• Data items:
/-- Differences of test functions are test functions. [folklore] -/
theorem sub (hu : IsTest u) (hw : IsTest w) : IsTest (u - w) := by
  rw [sub_eq_add_neg]; exact hu.add hw.neg

/-- Differences of test functions are test functions (lambda form). [folklore] -/
theorem sub' (hu : IsTest u) (hw : IsTest w) : IsTest fun x ↦ u x - w x := hu.sub hw

/-- Constant multiples of test functions are test functions. [folklore] -/
theorem const_smul (hu : IsTest u) (c : ℂ) : IsTest fun x ↦ c • u x :=
  ⟨(contDiff_const_smul c).comp_contMDiff hu.contMDiff, hu.hasCompactSupport.smul_left⟩

/-- Finite sums of test functions are test functions. [folklore] -/
theorem sum {α : Type*} {s : Finset α} {g : α → D → G} (hg : ∀ a ∈ s, IsTest (g a)) :
    IsTest fun x ↦ ∑ a ∈ s, g a x := by
  classical
  induction s using Finset.induction_on with
  | empty => simpa using zero'
  | insert a s ha ih =>
    have h := (hg a (Finset.mem_insert_self a s)).add' (ih fun b hb ↦ hg b (Finset.mem_insert_of_mem hb))
    refine ⟨h.contMDiff.congr fun x ↦ ?_, h.hasCompactSupport.mono fun x hx ↦ ?_⟩
    · exact Finset.sum_insert ha
    · rwa [mem_support, Finset.sum_insert ha] at hx

end IsTest

/-! ### Products with smooth functions -/

section Products

variable {χ : D → ℂ} {u : D → G}

/-- The product of a `C^∞` scalar function and a `C^∞` vector function is `C^∞` (flat structure;
via the smooth bilinear map `ℂ × G → G`). [folklore] -/
theorem contMDiff_smul (hχ : ContMDiff 𝓘(ℝ, ι → ℂ) 𝓘(ℝ, ℂ) ∞ χ) (hu : ContMDiff 𝓘(ℝ, ι → ℂ) 𝓘(ℝ, G) ∞ u) :
    ContMDiff 𝓘(ℝ, ι → ℂ) 𝓘(ℝ, G) ∞ fun x ↦ χ x • u x := by
  have h : ContDiff ℝ ∞ fun p : ℂ × G ↦ p.1 • p.2 := (contDiff_smul (𝕜 := ℂ)).restrict_scalars ℝ
  exact h.comp_contMDiff (hχ.prodMk_space hu)

/-- The product of two `C^∞` scalar functions is `C^∞` (flat structure). [folklore] -/
theorem contMDiff_mul {χ u : D → ℂ} (hχ : ContMDiff 𝓘(ℝ, ι → ℂ) 𝓘(ℝ, ℂ) ∞ χ)
    (hu : ContMDiff 𝓘(ℝ, ι → ℂ) 𝓘(ℝ, ℂ) ∞ u) : ContMDiff 𝓘(ℝ, ι → ℂ) 𝓘(ℝ, ℂ) ∞ fun x ↦ χ x * u x :=
  contMDiff_smul hχ hu

/-- The conjugate of a `C^∞` scalar function is `C^∞` (flat structure). [folklore] -/
theorem contMDiff_conj {u : D → ℂ} (hu : ContMDiff 𝓘(ℝ, ι → ℂ) 𝓘(ℝ, ℂ) ∞ u) :
    ContMDiff 𝓘(ℝ, ι → ℂ) 𝓘(ℝ, ℂ) ∞ fun x ↦ conj (u x) :=
  (conjCLE.contDiff.of_le le_top).comp_contMDiff hu

/-- A real `C^∞` function read in `ℂ` is `C^∞`. [folklore] -/
theorem contMDiff_ofReal {u : D → ℝ} (hu : ContMDiff 𝓘(ℝ, ι → ℂ) 𝓘(ℝ, ℝ) ∞ u) :
    ContMDiff 𝓘(ℝ, ι → ℂ) 𝓘(ℝ, ℂ) ∞ fun x ↦ (u x : ℂ) :=
  (ofRealCLM.contDiff.of_le le_top).comp_contMDiff hu

/-- The exponential of a real `C^∞` function is `C^∞`. [folklore] -/
theorem contMDiff_exp {u : D → ℝ} (hu : ContMDiff 𝓘(ℝ, ι → ℂ) 𝓘(ℝ, ℝ) ∞ u) :
    ContMDiff 𝓘(ℝ, ι → ℂ) 𝓘(ℝ, ℝ) ∞ fun x ↦ Real.exp (u x) :=
  (Real.contDiff_exp.of_le le_top).comp_contMDiff hu

/-- `χ • u` is a test function for `χ` smooth and `u` a test function. [folklore] -/
theorem IsTest.smul_left (hχ : ContMDiff 𝓘(ℝ, ι → ℂ) 𝓘(ℝ, ℂ) ∞ χ) (hu : IsTest u) :
    IsTest fun x ↦ χ x • u x :=
  ⟨contMDiff_smul hχ hu.contMDiff, hu.hasCompactSupport.smul_left⟩

/-- `χ • u` is a test function for `χ` a test function and `u` smooth. [folklore] -/
theorem IsTest.smul_right (hχ : IsTest χ) (hu : ContMDiff 𝓘(ℝ, ι → ℂ) 𝓘(ℝ, G) ∞ u) :
    IsTest fun x ↦ χ x • u x :=
  ⟨contMDiff_smul hχ.contMDiff hu, hχ.hasCompactSupport.smul_right⟩

/-- `χ u` is a test function for `χ` smooth and `u` a scalar test function. [folklore] -/
theorem IsTest.mul_left {u : D → ℂ} (hχ : ContMDiff 𝓘(ℝ, ι → ℂ) 𝓘(ℝ, ℂ) ∞ χ) (hu : IsTest u) :
    IsTest fun x ↦ χ x * u x :=
  hu.smul_left hχ

/-- `χ u` is a test function for `χ` a scalar test function and `u` smooth. [folklore] -/
theorem IsTest.mul_right {u : D → ℂ} (hχ : IsTest χ) (hu : ContMDiff 𝓘(ℝ, ι → ℂ) 𝓘(ℝ, ℂ) ∞ u) :
    IsTest fun x ↦ χ x * u x :=
  hχ.smul_right hu

/-- The conjugate of a scalar test function is a test function. [folklore] -/
theorem IsTest.conj {u : D → ℂ} (hu : IsTest u) : IsTest fun x ↦ conj (u x) :=
  ⟨contMDiff_conj hu.contMDiff, by
    refine hu.hasCompactSupport.mono fun x hx ↦ ?_
    rw [mem_support] at hx ⊢
    exact fun h ↦ hx (by rw [h, map_zero])⟩

/-- A real test function read in `ℂ` is a test function. [folklore] -/
theorem IsTest.ofReal {u : D → ℝ} (hu : ContMDiff 𝓘(ℝ, ι → ℂ) 𝓘(ℝ, ℝ) ∞ u) (hc : HasCompactSupport u) :
    IsTest fun x ↦ (u x : ℂ) :=
  ⟨contMDiff_ofReal hu, by
    refine hc.mono fun x hx ↦ ?_
    rw [mem_support] at hx ⊢
    exact fun h ↦ hx (by exact_mod_cast h)⟩

end Products

/-! ### Flat derivatives of test functions -/

namespace IsTest

variable {u : D → G}

/-- `x ↦ D u x (v)` is a test function for `u` a test function. [folklore] -/
theorem fderivF_apply (hu : IsTest u) (v : ι → ℂ) : IsTest fun x ↦ fderivF u x v :=
  ⟨contMDiff_fderivF_apply hu.contMDiff v, hu.hasCompactSupport.mono' (support_fderivF_apply_subset u v)⟩

/-- `∂_v u` is a test function for `u` a test function. [folklore] -/
theorem del (hu : IsTest u) (v : ι → ℂ) : IsTest (del v u) := by
  have h : RiemannDomain.del v u = fun x ↦ (2 : ℂ)⁻¹ • (fderivF u x v - I • fderivF u x (I • v)) := rfl
  rw [h]
  exact ((hu.fderivF_apply v).sub' (((hu.fderivF_apply (I • v))).const_smul I)).const_smul _

/-- `∂̄_v u` is a test function for `u` a test function. [folklore] -/
theorem dbar (hu : IsTest u) (v : ι → ℂ) : IsTest (dbar v u) := by
  have h : RiemannDomain.dbar v u = fun x ↦ (2 : ℂ)⁻¹ • (fderivF u x v + I • fderivF u x (I • v)) := rfl
  rw [h]
  exact ((hu.fderivF_apply v).add' (((hu.fderivF_apply (I • v))).const_smul I)).const_smul _

end IsTest

/-- Differentiability of the local representative of a `C^∞` function at any point. [folklore] -/
theorem differentiableAt_comp_symm_of_contMDiff {u : D → G} (hu : ContMDiff 𝓘(ℝ, ι → ℂ) 𝓘(ℝ, G) ∞ u)
    (x : D) : DifferentiableAt ℝ (u ∘ (D.chart x).symm) (D.proj x) :=
  differentiableAt_comp_symm (hu x) (by simp)

/-! ### Integration by parts against test functions -/

section IBP

variable {u w : D → ℂ}

/-- **`∫ u · D w (v) d vol = -∫ D u (v) · w d vol`** for `u` smooth and `w` a test function.
[cite: HormanderSCV1973, §4.2 p. 83] -/
theorem integral_mul_fderivF_apply_eq_neg (hu : ContMDiff 𝓘(ℝ, ι → ℂ) 𝓘(ℝ, ℂ) ∞ u) (hw : IsTest w)
    (v : ι → ℂ) : ∫ x, u x * fderivF w x v ∂D.vol = -∫ x, fderivF u x v * w x ∂D.vol := by
  have hprod : IsTest fun x ↦ u x * w x := hw.mul_left hu
  have h0 := integral_fderivF_apply_eq_zero hprod.contMDiff hprod.hasCompactSupport v
  have hpt : ∀ x, fderivF (fun y ↦ u y * w y) x v = u x * fderivF w x v + fderivF u x v * w x := fun x ↦ by
    have := fderivF_smul (differentiableAt_comp_symm_of_contMDiff hu x)
      (differentiableAt_comp_symm_of_contMDiff hw.contMDiff x) v
    simpa only [smul_eq_mul] using this
  simp_rw [hpt] at h0
  have hi1 : Integrable (fun x ↦ u x * fderivF w x v) D.vol :=
    ((hw.fderivF_apply v).mul_left hu).integrable _
  have hi2 : Integrable (fun x ↦ fderivF u x v * w x) D.vol := by
    have : IsTest fun x ↦ w x * fderivF u x v := hw.mul_right (contMDiff_fderivF_apply hu v)
    exact (this.integrable _).congr (ae_of_all _ fun x ↦ mul_comm _ _)
  rw [integral_add hi1 hi2] at h0
  linear_combination h0

/-- **`∫ u ∂̄_v w d vol = -∫ (∂̄_v u) w d vol`** for `u` smooth and `w` a test function (Hörmander
p. 83, the adjointness of `∂/∂z̄_k` and `-δ_k` on `C₀^∞`, unweighted primitive form).
[cite: HormanderSCV1973, §4.2 p. 83] -/
theorem integral_mul_dbar_eq_neg (hu : ContMDiff 𝓘(ℝ, ι → ℂ) 𝓘(ℝ, ℂ) ∞ u) (hw : IsTest w) (v : ι → ℂ) :
    ∫ x, u x * dbar v w x ∂D.vol = -∫ x, dbar v u x * w x ∂D.vol := by
  have hi : ∀ v', Integrable (fun x ↦ u x * fderivF w x v') D.vol := fun v' ↦
    ((hw.fderivF_apply v').mul_left hu).integrable _
  have hi' : ∀ v', Integrable (fun x ↦ fderivF u x v' * w x) D.vol := fun v' ↦ by
    have : IsTest fun x ↦ w x * fderivF u x v' := hw.mul_right (contMDiff_fderivF_apply hu v')
    exact (this.integrable _).congr (ae_of_all _ fun x ↦ mul_comm _ _)
  simp only [dbar_eq_fderivF, smul_eq_mul]
  have e1 : ∀ x, u x * (2⁻¹ * (fderivF w x v + I * fderivF w x (I • v))) =
      2⁻¹ * (u x * fderivF w x v) + (2⁻¹ * I) * (u x * fderivF w x (I • v)) := fun x ↦ by ring
  have e2 : ∀ x, 2⁻¹ * (fderivF u x v + I * fderivF u x (I • v)) * w x =
      2⁻¹ * (fderivF u x v * w x) + (2⁻¹ * I) * (fderivF u x (I • v) * w x) := fun x ↦ by ring
  simp_rw [e1, e2]
  rw [integral_add ((hi v).const_mul _) ((hi _).const_mul _), integral_add ((hi' v).const_mul _)
    ((hi' _).const_mul _), integral_const_mul, integral_const_mul, integral_const_mul, integral_const_mul,
    integral_mul_fderivF_apply_eq_neg hu hw v, integral_mul_fderivF_apply_eq_neg hu hw (I • v)]
  ring

/-- **`∫ u ∂_v w d vol = -∫ (∂_v u) w d vol`** for `u` smooth and `w` a test function.
[cite: HormanderSCV1973, §4.2 p. 83] -/
theorem integral_mul_del_eq_neg (hu : ContMDiff 𝓘(ℝ, ι → ℂ) 𝓘(ℝ, ℂ) ∞ u) (hw : IsTest w) (v : ι → ℂ) :
    ∫ x, u x * del v w x ∂D.vol = -∫ x, del v u x * w x ∂D.vol := by
  have hi : ∀ v', Integrable (fun x ↦ u x * fderivF w x v') D.vol := fun v' ↦
    ((hw.fderivF_apply v').mul_left hu).integrable _
  have hi' : ∀ v', Integrable (fun x ↦ fderivF u x v' * w x) D.vol := fun v' ↦ by
    have : IsTest fun x ↦ w x * fderivF u x v' := hw.mul_right (contMDiff_fderivF_apply hu v')
    exact (this.integrable _).congr (ae_of_all _ fun x ↦ mul_comm _ _)
  simp only [del_eq_fderivF, smul_eq_mul]
  have e1 : ∀ x, u x * (2⁻¹ * (fderivF w x v - I * fderivF w x (I • v))) =
      2⁻¹ * (u x * fderivF w x v) - (2⁻¹ * I) * (u x * fderivF w x (I • v)) := fun x ↦ by ring
  have e2 : ∀ x, 2⁻¹ * (fderivF u x v - I * fderivF u x (I • v)) * w x =
      2⁻¹ * (fderivF u x v * w x) - (2⁻¹ * I) * (fderivF u x (I • v) * w x) := fun x ↦ by ring
  simp_rw [e1, e2]
  rw [integral_sub ((hi v).const_mul _) ((hi _).const_mul _), integral_sub ((hi' v).const_mul _)
    ((hi' _).const_mul _), integral_const_mul, integral_const_mul, integral_const_mul, integral_const_mul,
    integral_mul_fderivF_apply_eq_neg hu hw v, integral_mul_fderivF_apply_eq_neg hu hw (I • v)]
  ring

/-- The symmetric form: `∫ (∂̄_v u) w d vol = -∫ u ∂̄_v w d vol` for `u` a test function and `w`
smooth. [cite: HormanderSCV1973, §4.2 p. 83] -/
theorem integral_dbar_mul_eq_neg (hu : IsTest u) (hw : ContMDiff 𝓘(ℝ, ι → ℂ) 𝓘(ℝ, ℂ) ∞ w) (v : ι → ℂ) :
    ∫ x, dbar v u x * w x ∂D.vol = -∫ x, u x * dbar v w x ∂D.vol := by
  have h := integral_mul_dbar_eq_neg hw hu v
  have e1 : (fun x ↦ dbar v u x * w x) = fun x ↦ w x * dbar v u x := funext fun x ↦ mul_comm _ _
  have e2 : (fun x ↦ u x * dbar v w x) = fun x ↦ dbar v w x * u x := funext fun x ↦ mul_comm _ _
  rw [e1, e2, h]

end IBP

/-! ### Chart transport of test functions -/

section Transport

variable {e : OpenPartialHomeomorph D (ι → ℂ)}

/-- **Transport from `ℂ^ι` to `D`.** Let `e` be a local inverse of `proj` and `W : ℂ^ι → G` a
`C^∞` function with compact support inside `e.target`. Then the function
`e.source.indicator (W ∘ proj)` (i.e. `W ∘ proj` on `e.source`, `0` elsewhere) is a test function on
`D` with support inside `e.source`. [folklore] -/
theorem isTest_indicator_comp_proj (he : ⇑e = D.proj) {W : (ι → ℂ) → G} (hW : ContDiff ℝ ∞ W)
    (hWc : HasCompactSupport W) (hWe : tsupport W ⊆ e.target) :
    IsTest (e.source.indicator (W ∘ D.proj)) ∧ tsupport (e.source.indicator (W ∘ D.proj)) ⊆ e.source := by
  -- the compact set `K = e⁻¹(tsupport W) ⊆ e.source` carries the support
  set K : Set D := e.symm '' tsupport W with hK
  have hKc : IsCompact K := (hWc.isCompact).image_of_continuousOn (e.continuousOn_symm.mono hWe)
  have hKsrc : K ⊆ e.source := by
    rintro _ ⟨z, hz, rfl⟩
    exact e.map_target (hWe hz)
  have hKcl : IsClosed K := hKc.isClosed
  set w : D → G := e.source.indicator (W ∘ D.proj) with hw
  have hsupp : support w ⊆ K := by
    intro x hx
    rw [mem_support] at hx
    by_cases hxs : x ∈ e.source
    · have hx' : W (D.proj x) ≠ 0 := by rwa [hw, indicator_of_mem hxs] at hx
      have hz : D.proj x ∈ tsupport W := subset_tsupport _ (mem_support.2 hx')
      refine ⟨D.proj x, hz, ?_⟩
      rw [← he]
      exact e.left_inv hxs
    · exact (hx (by rw [hw, indicator_of_notMem hxs])).elim
  have htsupp : tsupport w ⊆ K := closure_minimal hsupp hKcl
  refine ⟨⟨?_, ?_⟩, htsupp.trans hKsrc⟩
  · intro x
    by_cases hxs : x ∈ e.source
    · -- near a point of the source, `w = W ∘ proj`
      have hloc : w =ᶠ[𝓝 x] W ∘ D.proj := by
        filter_upwards [e.open_source.mem_nhds hxs] with y hy
        rw [hw, indicator_of_mem hy]
      exact ((contMDiff_comp_proj (D := D) hW) x).congr_of_eventuallyEq hloc
    · -- off the source we are off `K`, where `w = 0` near `x`
      have hxK : x ∉ K := fun h ↦ hxs (hKsrc h)
      have hloc : w =ᶠ[𝓝 x] fun _ ↦ 0 := by
        filter_upwards [hKcl.isOpen_compl.mem_nhds hxK] with y hy
        exact notMem_support.1 fun h ↦ hy (hsupp h)
      exact contMDiffAt_const.congr_of_eventuallyEq hloc
  · exact HasCompactSupport.intro hKc fun x hx ↦ notMem_support.1 fun h ↦ hx (hsupp h)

• Assignment: Please copy each line of the records above in which the word "Differences" can be found.

• Solution:
/-- Differences of test functions are test functions. [folklore] -/
/-- Differences of test functions are test functions (lambda form). [folklore] -/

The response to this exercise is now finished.